There are two notable limitations to using a serverless architecture to host your LLM, the first being token generation speed. Recall that the server-based approach delivered about 25 tokens/second with KleidiAI optimizations. The serverless approach delivers an order of magnitude slower, which we measured at around about 2.5 tokens/second. This limitation mainly results from Lambda functions deploying onto Graviton2 servers. When deployment moves to CPUs with more SIMD channels, like Graviton3 and Graviton4, the tokens/second should increase over time. Learn more about architecture optimizations introduced in Graviton3 via the Arm Neoverse-V1 CPU here.
This slower speed restricts the viable use cases for serverless LLM architectures, but there are certain cases where this can be seen as an advantage. In our use cases of interactive storytelling, slowly revealing information creates a sense of immersion, building anticipation and mimicking real-time narration. Other use cases include:
- Guided meditation apps with slow, relaxing word delivery
- Virtual friend engaging in thoughtful conversation, or a therapeutic conversation.

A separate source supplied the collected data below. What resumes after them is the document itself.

/-! ### (a3) The window inequality `max(1, t₀, 2t₁) < min(s₀, 2s₁)` -/

/-- **Witness family at the integer point `(1, 1)`**: whenever `s₀ < min(1, t₀, t₁)` (so OUTSIDE
Roy's window, which has `2t₁ < s₀` and `1 < s₀`), Roy's hypothesis holds for `(y, α) = (1, 1)` with
`P_N = (X₁ − 1)^{⌊N^{s₀}⌋+1}` and EXACT zeros `D^k P_N(m, 1) = 0`, `k ≤ N^{s₀}`, all `m`, for every
`s₁` and `u`. [cite: Roy2001, §1 (1)] -/
theorem royHypothesis_one_one {s₀ s₁ t₀ t₁ u : ℝ} (hs₀ : 0 ≤ s₀) (h0 : s₀ < t₀) (h1 : s₀ < t₁)
    (h2 : s₀ < 1) : RoyHypothesis (![1] : Fin 1 → ℂ) ![1] s₀ s₁ t₀ t₁ u := by
  filter_upwards [eventually_nat_mul_rpow_le_rpow 2 h0, eventually_nat_mul_rpow_le_rpow 2 h1,
    eventually_nat_mul_rpow_le_rpow 2 h2, eventually_ge_atTop 1] with N e0 e1 e2 hN
  have hpow0 : (0 : ℝ) ≤ (N : ℝ) ^ s₀ := Real.rpow_nonneg (Nat.cast_nonneg N) _
  have hpow1 : (1 : ℝ) ≤ (N : ℝ) ^ s₀ := Real.one_le_rpow (by exact_mod_cast hN) hs₀
  set K : ℕ := ⌊(N : ℝ) ^ s₀⌋₊ with hK
  have hK2 : ((K + 1 : ℕ) : ℝ) ≤ 2 * (N : ℝ) ^ s₀ := by
    push_cast
    have : (K : ℝ) ≤ (N : ℝ) ^ s₀ := Nat.floor_le hpow0
    linarith
  refine ⟨(X 1 - 1) ^ (K + 1), pow_ne_zero _ X_one_sub_one_ne_zero, ?_, ?_, ?_, fun k m hk _ => ?_⟩
  · calc (((X 1 - 1 : MvPolynomial (Fin 2) ℤ) ^ (K + 1)).degreeOf 0 : ℝ) ≤ ((K + 1 : ℕ) : ℝ) := by
          exact_mod_cast (degreeOf_le_totalDegree _ _).trans (totalDegree_pow_X_one_sub_one_le _)
      _ ≤ (N : ℝ) ^ t₀ := hK2.trans e0
  · calc (((X 1 - 1 : MvPolynomial (Fin 2) ℤ) ^ (K + 1)).degreeOf 1 : ℝ) ≤ ((K + 1 : ℕ) : ℝ) := by
          exact_mod_cast (degreeOf_le_totalDegree _ _).trans (totalDegree_pow_X_one_sub_one_le _)
      _ ≤ (N : ℝ) ^ t₁ := hK2.trans e1
  · calc ((mvPolyHeight ((X 1 - 1 : MvPolynomial (Fin 2) ℤ) ^ (K + 1)) : ℕ) : ℝ)
          ≤ ((2 ^ (K + 1) : ℕ) : ℝ) := by exact_mod_cast mvPolyHeight_pow_X_one_sub_one_le _
      _ = (2 : ℝ) ^ (K + 1) := by push_cast; ring
      _ ≤ Real.exp 1 ^ (K + 1) := pow_le_pow_left₀ (by norm_num) two_le_exp_one _
      _ = Real.exp ((K + 1 : ℕ) : ℝ) := by rw [← Real.exp_one_pow]
      _ ≤ Real.exp N := Real.exp_le_exp.2 (hK2.trans (by simpa using e2))
  · have hk' : k < K + 1 := Nat.lt_succ_of_le (Nat.le_floor hk)
    rw [point_one, one_pow, aeval_iterate_royD_pow_eq_zero _ hk', norm_zero]
    exact (Real.exp_pos _).le

/-- The crux with the first window inequality `max(1, t₀, 2t₁) < min(s₀, 2s₁)` DELETED
(positivity and `max(s₀, s₁+t₁) < u < (1+t₀+t₁)/2` kept; verbatim otherwise). -/
def CruxWithoutW1 : Prop :=
  ∀ (n : ℕ) (y α : Fin n → ℂ), LinearIndependent ℚ y → (∀ j, α j ≠ 0) →
    ∀ (s₀ s₁ t₀ t₁ u : ℝ), 0 < s₀ → 0 < s₁ → 0 < t₀ → 0 < t₁ → 0 < u →
      max s₀ (s₁ + t₁) < u → u < (1 + t₀ + t₁) / 2 →
      RoyHypothesis y α s₀ s₁ t₀ t₁ u →
      (n : Cardinal) ≤ Algebra.trdeg ℚ ↥(IntermediateField.adjoin ℚ (Set.range y ∪ Set.range α))

/-- **`max(1, t₀, 2t₁) < min(s₀, 2s₁)` is load-bearing**: witness `(y, α) = (1, 1)`,
`(s₀, s₁, t₀, t₁, u) = (1/2, 1, 10, 1, 3)` (positivity and both `u`-inequalities hold; the deleted
inequality fails through `1 < s₀`, `t₀ < s₀`, `2t₁ < s₀`, `t₀ < 2s₁`, `2t₁ < 2s₁`),
`P_N = (X₁ − 1)^{⌊√N⌋+1}`. -/
theorem crux_false_without_W1 : ¬ CruxWithoutW1 := fun h =>
  not_one_le_trdeg_one isIntegral_one (h 1 ![1] ![1] linearIndependent_one (fun j => by simp)
    (1 / 2) 1 10 1 3 (by norm_num) (by norm_num) (by norm_num) (by norm_num) (by norm_num)
    (by norm_num) (by norm_num)
    (royHypothesis_one_one (by norm_num) (by norm_num) (by norm_num) (by norm_num)))

/-- The crux with the whole window `RoyAdmissible` DELETED (parameters arbitrary reals). -/
def CruxWithoutAdmissible : Prop :=
  ∀ (n : ℕ) (y α : Fin n → ℂ), LinearIndependent ℚ y → (∀ j, α j ≠ 0) →
    ∀ (s₀ s₁ t₀ t₁ u : ℝ), RoyHypothesis y α s₀ s₁ t₀ t₁ u →
      (n : Cardinal) ≤ Algebra.trdeg ℚ ↥(IntermediateField.adjoin ℚ (Set.range y ∪ Set.range α))

/-- A fortiori the window cannot be dropped altogether. -/
theorem crux_false_without_admissible : ¬ CruxWithoutAdmissible := fun h =>
  crux_false_without_W1 fun n y α hy hα s₀ s₁ t₀ t₁ u _ _ _ _ _ _ _ hh => h n y α hy hα s₀ s₁ t₀ t₁ u hh

/-! ## §2 NOT load-bearing: the `u`-inequalities beyond Theorem 1's (the wide window is still
equivalent to Schanuel) -/

/-- Roy's THEOREM-1 window (Roy 2001, Thm. 1 / Prop. 3): positivity, `max(1, t₀, 2t₁) < min(s₀, 2s₁)`
and `min(s₀, 2s₁) < u` — no upper bound on `u`, and `u` need not exceed `max(s₀, s₁ + t₁)`.
[cite: Roy2001, Thm. 1] -/
def RoyThm1Window (s₀ s₁ t₀ t₁ u : ℝ) : Prop :=
  0 < s₀ ∧ 0 < s₁ ∧ 0 < t₀ ∧ 0 < t₁ ∧ 0 < u ∧
    max 1 (max t₀ (2 * t₁)) < min s₀ (2 * s₁) ∧ min s₀ (2 * s₁) < u

/-- Conjecture 2's window (1) lies inside Theorem 1's window. -/
theorem royThm1Window_of_royAdmissible {s₀ s₁ t₀ t₁ u : ℝ} (h : RoyAdmissible s₀ s₁ t₀ t₁ u) :
    RoyThm1Window s₀ s₁ t₀ t₁ u := by
  obtain ⟨hs₀, hs₁, ht₀, ht₁, hu, h1, h2, -⟩ := h
  exact ⟨hs₀, hs₁, ht₀, ht₁, hu, h1,
    lt_of_le_of_lt (min_le_left _ _) (lt_of_le_of_lt (le_max_left _ _) h2)⟩

/-- Theorem 1's window is strictly larger, in BOTH excess inequalities of (1):
`(1.3, 0.7, 1.2, 0.5, 100)` is in it but violates `u < (1 + t₀ + t₁)/2`, and `(2, 0.7, 1.2, 0.5, 1.5)`
is in it but violates `max(s₀, s₁ + t₁) < u`. -/
theorem royThm1Window_not_admissible :
    RoyThm1Window 1.3 0.7 1.2 0.5 100 ∧ ¬ RoyAdmissible 1.3 0.7 1.2 0.5 100 ∧
    RoyThm1Window 2 0.7 1.2 0.5 1.5 ∧ ¬ RoyAdmissible 2 0.7 1.2 0.5 1.5 := by
  refine ⟨?_, ?_, ?_, ?_⟩
  · refine ⟨by norm_num, by norm_num, by norm_num, by norm_num, by norm_num, ?_, ?_⟩ <;> norm_num
  · rintro ⟨-, -, -, -, -, -, -, h⟩; norm_num at h
  · refine ⟨by norm_num, by norm_num, by norm_num, by norm_num, by norm_num, ?_, ?_⟩ <;> norm_num
  · rintro ⟨-, -, -, -, -, -, h, -⟩; norm_num at h

/-- The crux on Theorem 1's (wider) window. -/
def CruxWideWindow : Prop :=
  ∀ (n : ℕ) (y α : Fin n → ℂ), LinearIndependent ℚ y → (∀ j, α j ≠ 0) →
    ∀ (s₀ s₁ t₀ t₁ u : ℝ), RoyThm1Window s₀ s₁ t₀ t₁ u → RoyHypothesis y α s₀ s₁ t₀ t₁ u →
      (n : Cardinal) ≤ Algebra.trdeg ℚ ↥(IntermediateField.adjoin ℚ (Set.range y ∪ Set.range α))

/-- The wide-window crux implies the crux (more parameter tuples). -/
theorem crux_of_cruxWideWindow (h : CruxWideWindow) : RoyThesis := fun n y α hy hα s₀ s₁ t₀ t₁ u hadm =>
  h n y α hy hα s₀ s₁ t₀ t₁ u (royThm1Window_of_royAdmissible hadm)

/-- `(b) ⇒ (a)` of Theorem 1 on Theorem 1's own window, from Proposition 3 (proved in tree).
[cite: Roy2001, Prop. 3] -/
theorem condA_of_condB_wide {y α : ℂ} (hα : α ≠ 0) {s₀ s₁ t₀ t₁ u : ℝ} (hw : RoyThm1Window s₀ s₁ t₀ t₁ u)
    (hb : RoyConditionB y α s₀ s₁ t₀ t₁ u) : RoyConditionA y α := by
  obtain ⟨hs₀, hs₁, ht₀, ht₁, hu, h1, h2⟩ := hw
  by_contra ha
  exact Roy2001_prop3_holds y α hα s₀ s₁ t₀ t₁ u hs₀ hs₁ ht₀ ht₁ hu h1 h2 ha hb

/-- Roy 2001, §5, 1° replayed on Theorem 1's window: Schanuel for rank `l` gives the wide-window
criterion for rank `l`. [cite: Roy2001, §5 (1°)] -/
theorem cruxWideWindow_rank_of_schanuelRank {l : ℕ} (hS : SchanuelRank l) :
    ∀ (y α : Fin l → ℂ), LinearIndependent ℚ y → (∀ j, α j ≠ 0) →
      ∀ (s₀ s₁ t₀ t₁ u : ℝ), RoyThm1Window s₀ s₁ t₀ t₁ u → RoyHypothesis y α s₀ s₁ t₀ t₁ u →
        (l : Cardinal) ≤ Algebra.trdeg ℚ ↥(IntermediateField.adjoin ℚ (Set.range y ∪ Set.range α)) := by
  intro y α hy hα s₀ s₁ t₀ t₁ u hw hhyp
  have hd : ∀ j, RoyConditionA (y j) (α j) := fun j =>
    condA_of_condB_wide (hα j) hw (royConditionB_of_royHypothesis hhyp j)
  choose d hd1 hd2 using hd
  set D : ℕ := ∏ j, d j with hD
  have hD0 : 0 < D := Finset.prod_pos fun j _ => hd1 j
  have hαD : ∀ j, α j ^ D = cexp (D * y j) := by
    intro j
    obtain ⟨e, he⟩ : d j ∣ D := Finset.dvd_prod_of_mem _ (Finset.mem_univ j)
    rw [he, pow_mul, hd2 j, ← Complex.exp_nat_mul]
    push_cast; ring_nf
  set y' : Fin l → ℂ := fun j => (D : ℂ) * y j with hy'_def
  have hy' : LinearIndependent ℚ y' := by
    have hDq : (D : ℚ) ≠ 0 := by exact_mod_cast hD0.ne'
    have := hy.units_smul (fun _ => Units.mk0 (D : ℚ) hDq)
    convert this using 1
    ext j
    simp [hy'_def, Units.smul_def, Rat.smul_def]
  have hle : IntermediateField.adjoin ℚ (Set.range y' ∪ Set.range (cexp ∘ y')) ≤
      IntermediateField.adjoin ℚ (Set.range y ∪ Set.range α) := by
    refine IntermediateField.adjoin_le_iff.mpr ?_
    rintro x (⟨j, rfl⟩ | ⟨j, rfl⟩)
    · exact mul_mem (natCast_mem _ D)
        (IntermediateField.subset_adjoin _ _ (Or.inl ⟨j, rfl⟩))
    · change cexp ((D : ℂ) * y j) ∈ _
      rw [← hαD j]
      exact pow_mem (IntermediateField.subset_adjoin ℚ (Set.range y ∪ Set.range α)
        (Or.inr ⟨j, rfl⟩)) D
  calc (l : Cardinal)
      ≤ Algebra.trdeg ℚ ↥(IntermediateField.adjoin ℚ (Set.range y' ∪ Set.range (cexp ∘ y'))) :=
        hS y' hy'
    _ ≤ Algebra.trdeg ℚ ↥(IntermediateField.adjoin ℚ (Set.range y ∪ Set.range α)) :=
        trdeg_le_of_injective (IntermediateField.inclusion hle)
          (IntermediateField.inclusion_injective hle)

- Poetry generation or interactive art to slow delivery creating a contemplative aesthetic.
Users may have a better experience with slower token generation in the right applications. When prioritizing a more sustainable solution, restrictions end up becoming strengths. As an analogy, a common critique of modern movies today is that their overreliance on visual effects leads to fewer compelling storylines vs older movies. The cost restrictions of VFX meant older movies had to craft captivating dialog, leveraging skillful camera angles and character positioning to fully engage viewers. Similarly, focusing on sustainable AI architectures can lead to more engaging, immersive experiences when done thoughtfully.
The second serverless limitation on LLM inferences is the cold-start time of about 50 seconds. If implemented poorly, a user waiting 50 seconds with no alternative will likely leave the app. You can turn this limitation into a feature in our Wicked-based experience with several design tricks:
- Create a “prologue experience” where you guide users through hard-coded questions and answers, priming them for where they will land in Emerald City and collecting input to shape their upcoming experience.
- Make the waiting period a countdown timer, revealing hard-coded text snippets of the story or world-building. A character, like the wizard, could communicate with the user with fragmented lines to build suspense and prime the user into the right mindset.
- Create an audio intro with music from the movie or musical, along with rotating visuals to draw users into the atmosphere of the Wicked world.
Thinking outside the box
Implementing a sustainability-minded solution architecture includes and goes beyond optimizing your AI inferences. Understand how users will interact with your system, and right-size your implementation accordingly. Always optimizing for fast tokens per second or time to first token will hide opportunities for engaging features.
With that said, you should be leveraging straightforward optimizations when possible. Using TorchAO and Arm KleidiAI micro-kernels are great ways to speed up your LLM chatbot. By combining creative solution architectures and optimizing where possible, you can build more sustainable LLM-based applications. Happy coding!